Flavio Briatore ha la «prostatite ai polmoni», gli studenti universitari li avrebbe presi con il lanciafiamme. I runner erano cinghialoni in giro, i ragazzi davanti ai bar sono «allegri e ammucchiati che fanno la movida», gli ambulanti in strada vendevano «zeppole condite con una bella crema al Coronavirus». Vincenzo De Luca ne ha avuta una meglio dell'altra per ogni categoria professionale o personaggio contagiato dal Covid in questo periodo. Oggi però, durante la diretta del venerdì, si è improvvisamente ammorbidito quando si è trattato di parlare del presidente del Calcio Napoli Aurelio De Laurentiis.

La storia la conosciamo tutti: De Laurentiis è affetto da Covid ed è a Roma in cura (trasferito da Capri).
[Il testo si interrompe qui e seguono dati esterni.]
import Literature.MathematicalPhysics.QuantumFieldTheory.ConformalBootstrap3D.PointKernelK57Data
import Literature.MathematicalPhysics.QuantumFieldTheory.ConformalBootstrap3D.PointKernelParts

/-!
# K57 certificate, kernel part file P12: one-cell head segments 150, 151 in level ranges

The head cells whose kernel evaluation exceeds one `decide` are one-cell segments of `hsegsK57`; each is
checked by `PCert.hPartSideOK` (side conditions) and `PCert.hPartOK` per level range `[n_lo, n_lo + count)`
against an integer claim, the claims summing to `≥ 0` (`PointKernel.partsOK`); soundness is
`PCert.hParts_sound` (`PointKernelParts`).  The part files `P1, P2, …` are mutually independent (each
imports only the data file); the ranges of one cell may span several of them, and the per-cell
conclusions `hparts_i` / `hcell_i` of those cells are assembled in `PointKernelK57.lean`.
Estimated kernel time 170 s.
-/

set_option maxRecDepth 100000
set_option maxHeartbeats 0

namespace Literature.MathematicalPhysics.QuantumFieldTheory.ConformalBootstrap3D.PointKernelK57

open Literature.MathematicalPhysics.QuantumFieldTheory.ConformalBootstrap3D.PointKernel

/-- levels `[26, 37)` of segment 150: partial lower sum `≥` claim. [folklore] -/
theorem part_150_1 : certK57.hPartOK (PCert.segAt hsegsK57 150) JHK57 26 11 (8523838760891616245783365540850890116) = true := by
  decide +kernel

/-- levels `[37, 45)` of segment 150: partial lower sum `≥` claim. [folklore] -/
theorem part_150_2 : certK57.hPartOK (PCert.segAt hsegsK57 150) JHK57 37 8 (2329410432573514491827096706954543236) = true := by
  decide +kernel

/-- levels `[45, 49)` of segment 150: partial lower sum `≥` claim. [folklore] -/
theorem part_150_3 : certK57.hPartOK (PCert.segAt hsegsK57 150) JHK57 45 4 (534903202154003574066205243272656124) = true := by
  decide +kernel

/-- one-cell segment 151 (row 6, cell `[897/128, 1795/256]`, chord, `n_F = 56`,
7 level ranges): side conditions. [folklore] -/
theorem pside_151 : certK57.hPartSideOK (PCert.segAt hsegsK57 151) JHK57 = true := by
  decide +kernel

/-- its level ranges `(n_lo, count, claim)`. [folklore] -/
def parts_151 : List (ℕ × ℕ × ℤ) := [(0, 24, -13857847764102086706933452659954441354), (24, 10, 9046578358498668484566146207889050576), (34, 7, 2854763476171721086588224583709500439), (41, 6, 1182143033790031536214932876986535489), (47, 5, 513963171040026849992155595744646031), (52, 4, 233641683635729581573493849702188609), (56, 1, 26758040965909167998499545922520210)]

/-- the ranges tile `[0, n_F]` and the claims sum to `≥ 0`. [folklore] -/
theorem pcov_151 : PointKernel.partsOK 56 parts_151 = true := by
  decide +kernel

end Literature.MathematicalPhysics.QuantumFieldTheory.ConformalBootstrap3D.PointKernelK57
import Summits.ValiantsHypothesis.ValiantsHypothesis.Theorems.ZeroOneTransfer.Negative.FalseOfTriangularDimersHard
import Summits.ValiantsHypothesis.ValiantsHypothesis.Theorems.DivisionGapZeroOneTransferStubKasteleynDetSq
import Summits.ValiantsHypothesis.ValiantsHypothesis.Theorems.DivisionGapZeroOneTransferStubPickParity
import Summits.ValiantsHypothesis.ValiantsHypothesis.Theorems.DivisionGapZeroOneTransferStubRhombusKasteleyn
import Summits.ValiantsHypothesis.ValiantsHypothesis.Theorems.DivisionGapZeroOneTransferStubSqrtCheap
import Summits.ValiantsHypothesis.ValiantsHypothesis.Theorems.DivisionGapZeroOneTransferStubDimerFamilyVP
import HarnessLib

/-!
# Valiant's rhombus dimers are in `VP_ℂ` (Kasteleyn); the kill path of crux `ZeroOneTransfer` made unconditional

Part B of line `charged-uncharged` of crux `ZeroOneTransfer` (stmt-ValiantsHypothesis-5066, route
DivisionGap), composed from its five registered stubs, all landed:
`stub_kasteleynDetSq` (Kasteleyn's determinant identity `det K = (Σ_M Π η)²` under the combinatorial
Kasteleyn property), `stub_pickParity` (Pick's theorem mod 4 on the triangular lattice),
`stub_rhombusKasteleyn` (the rhombus `R_n` carries a Kasteleyn sign function), `stub_sqrtCheap`
(`VP` is closed under square roots at a unit base point), `stub_dimerFamilyVP` (glue).

* `isVPFamily_triangularDimers` — **the complexified perfect-matching family `D_n` of the `n × n`
  rhombus of the triangular lattice is in `VP_ℂ`** (Valiant 1980, Thm 2, via Kasteleyn 1961 /
  FKT; here Pfaffian-free: `D_n² = det K_n`, `D_n = √(det K_n)`).  This is the hypothesis `hVP` of
  `ZeroOneTransfer.Negative.zeroOneTransfer_false_of_triangularDimers_hard`, discharged.
* `not_zeroOneTransfer_of_not_triangularDimersDivisionEasy` — **the route's kill criterion,
  unconditionally**: `¬ TriangularDimersDivisionEasy → ¬ ZeroOneTransfer` (crux 4 false ⇒ crux 3
  false).
* `triangularDimersDivisionEasy_of_zeroOneTransfer` — the instance direction
  `ZeroOneTransfer → TriangularDimersDivisionEasy` (crux 4 IS the `D_n`-instance of crux 3), so that
  `ZeroOneTransfer ↔ TriangularDimersDivisionEasy ∧ DimerLift` with the route's `DimerLift`.
[cite: Valiant1980, §3 Thm. 2] [cite: Kasteleyn1961] [cite: FominGrigorievKoshevoy2014, Remark 1.5]
-/

namespace Summit.ValiantsHypothesis.ValiantsHypothesis.Theorems.DivisionGapZeroOneTransfer

-- the single-problem summit's namespace `Summit.ValiantsHypothesis.ValiantsHypothesis` repeats
set_option linter.dupNamespace false

open MvPolynomial Literature.Computability.AlgebraicComplexity
open scoped NNReal
open Summit.ValiantsHypothesis.ValiantsHypothesis.Theses.DivisionGap
  (ZeroOneTransfer TriangularDimersDivisionEasy DimerLift)

/-- **`D_n ∈ VP_ℂ`** (Valiant 1980 Thm 2 / Kasteleyn): the complexification of the triangular-rhombus
perfect-matching family of crux `TriangularDimersDivisionEasy` is a `VP` family over `ℂ` — the five
stubs of Part B composed (registered sub-goal `triangularDimers_isVPFamily` of
stmt-ValiantsHypothesis-5066). [cite: Valiant1980, §3 Thm. 2] [cite: Kasteleyn1961] -/
theorem isVPFamily_triangularDimers : Literature.Computability.AlgebraicComplexity.IsVPFamily fun n => MvPolynomial.map (Complex.ofRealHom.comp NNReal.toRealHom) (∑ f ∈ (Finset.univ : Finset (Fin n × Fin n → Fin n × Fin n)).filter (fun f => ∀ v, f (f v) = v ∧ f v ≠ v ∧ (((v.1 : ℕ) + 1 = (f v).1 ∧ (v.2 : ℕ) = (f v).2) ∨ (((f v).1 : ℕ) + 1 = v.1 ∧ (v.2 : ℕ) = (f v).2) ∨ ((v.1 : ℕ) = (f v).1 ∧ (v.2 : ℕ) + 1 = (f v).2) ∨ ((v.1 : ℕ) = (f v).1 ∧ ((f v).2 : ℕ) + 1 = v.2) ∨ ((v.1 : ℕ) + 1 = (f v).1 ∧ ((f v).2 : ℕ) + 1 = v.2) ∨ (((f v).1 : ℕ) + 1 = v.1 ∧ (v.2 : ℕ) + 1 = (f v).2))), ∏ v : Fin n × Fin n, (MvPolynomial.X (v, f v) : MvPolynomial ((Fin n × Fin n) × (Fin n × Fin n)) NNReal)) :=
  stub_dimerFamilyVP stub_kasteleynDetSq (stub_rhombusKasteleyn stub_pickParity) stub_sqrtCheap

/-- **Kill criterion of the route, unconditionally** (registered sub-goal
`not_zeroOneTransfer_of_not_triangularDimersDivisionEasy` of stmt-ValiantsHypothesis-5066): if
Valiant's planar non-bipartite matching family is division-HARD (crux `TriangularDimersDivisionEasy`
false) then the transfer crux `ZeroOneTransfer` is false — the tree's
`zeroOneTransfer_false_of_triangularDimers_hard` with its Kasteleyn hypothesis discharged by
`isVPFamily_triangularDimers`. [cite: FominGrigorievKoshevoy2014, Remark 1.5] -/
theorem not_zeroOneTransfer_of_not_triangularDimersDivisionEasy : ¬ Summit.ValiantsHypothesis.ValiantsHypothesis.Theses.DivisionGap.TriangularDimersDivisionEasy → ¬ Summit.ValiantsHypothesis.ValiantsHypothesis.Theses.DivisionGap.ZeroOneTransfer :=
  Summit.ValiantsHypothesis.ValiantsHypothesis.Theorems.ZeroOneTransfer.Negative.zeroOneTransfer_false_of_triangularDimers_hard
    isVPFamily_triangularDimers

/-- **Crux 4 is the `D_n`-instance of crux 3**: `ZeroOneTransfer → TriangularDimersDivisionEasy`
(the dimer family has 0/1 coefficients, `coeff_sum_prod_X_graph`, and is in `VP_ℂ`,
`isVPFamily_triangularDimers`; the transfer's conclusion for it is crux 4 verbatim).
[cite: FominGrigorievKoshevoy2014, Remark 1.5] -/
theorem triangularDimersDivisionEasy_of_zeroOneTransfer :
    ZeroOneTransfer → TriangularDimersDivisionEasy := by
  intro H
  classical
  exact H (fun n => (Fin n × Fin n) × (Fin n × Fin n)) _
    (fun n m => by
      convert Summit.ValiantsHypothesis.ValiantsHypothesis.Theorems.ZeroOneTransfer.Negative.coeff_sum_prod_X_graph ℝ≥0 _ m)
    isVPFamily_triangularDimers

/-- **`ZeroOneTransfer ↔ TriangularDimersDivisionEasy ∧ DimerLift`**: the route's conjunction split of
crux 3 into its decisive instance (crux 4) and the lift, now an honest equivalence (both directions
proved). [cite: FominGrigorievKoshevoy2014, Remark 1.5] -/
theorem zeroOneTransfer_iff_triangularDimers_and_dimerLift :
    ZeroOneTransfer ↔ TriangularDimersDivisionEasy ∧ DimerLift :=
  ⟨fun H => ⟨triangularDimersDivisionEasy_of_zeroOneTransfer H, fun _ => H⟩, fun h => h.2 h.1⟩

end Summit.ValiantsHypothesis.ValiantsHypothesis.Theorems.DivisionGapZeroOneTransfer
Nei giorni scorsi aveva leggeri fastidi intestinali attribuiti ad una cena pantagruelica e in assenza di tampone positivo si è messo in viaggio per Milano pur risultando poi al ritorno in effetti contagiato. «Un augurio affettuoso a De Laurentiis e a sua moglie – ha detto Vincenzo De Luca in diretta -. Un augurio sincero di pronta guarigione». E poi aggiunge, quasi evangelico: «Ricordatevi che le nostre famiglie e le nostre imprese contano mille volte di più delle bandiere di partito…».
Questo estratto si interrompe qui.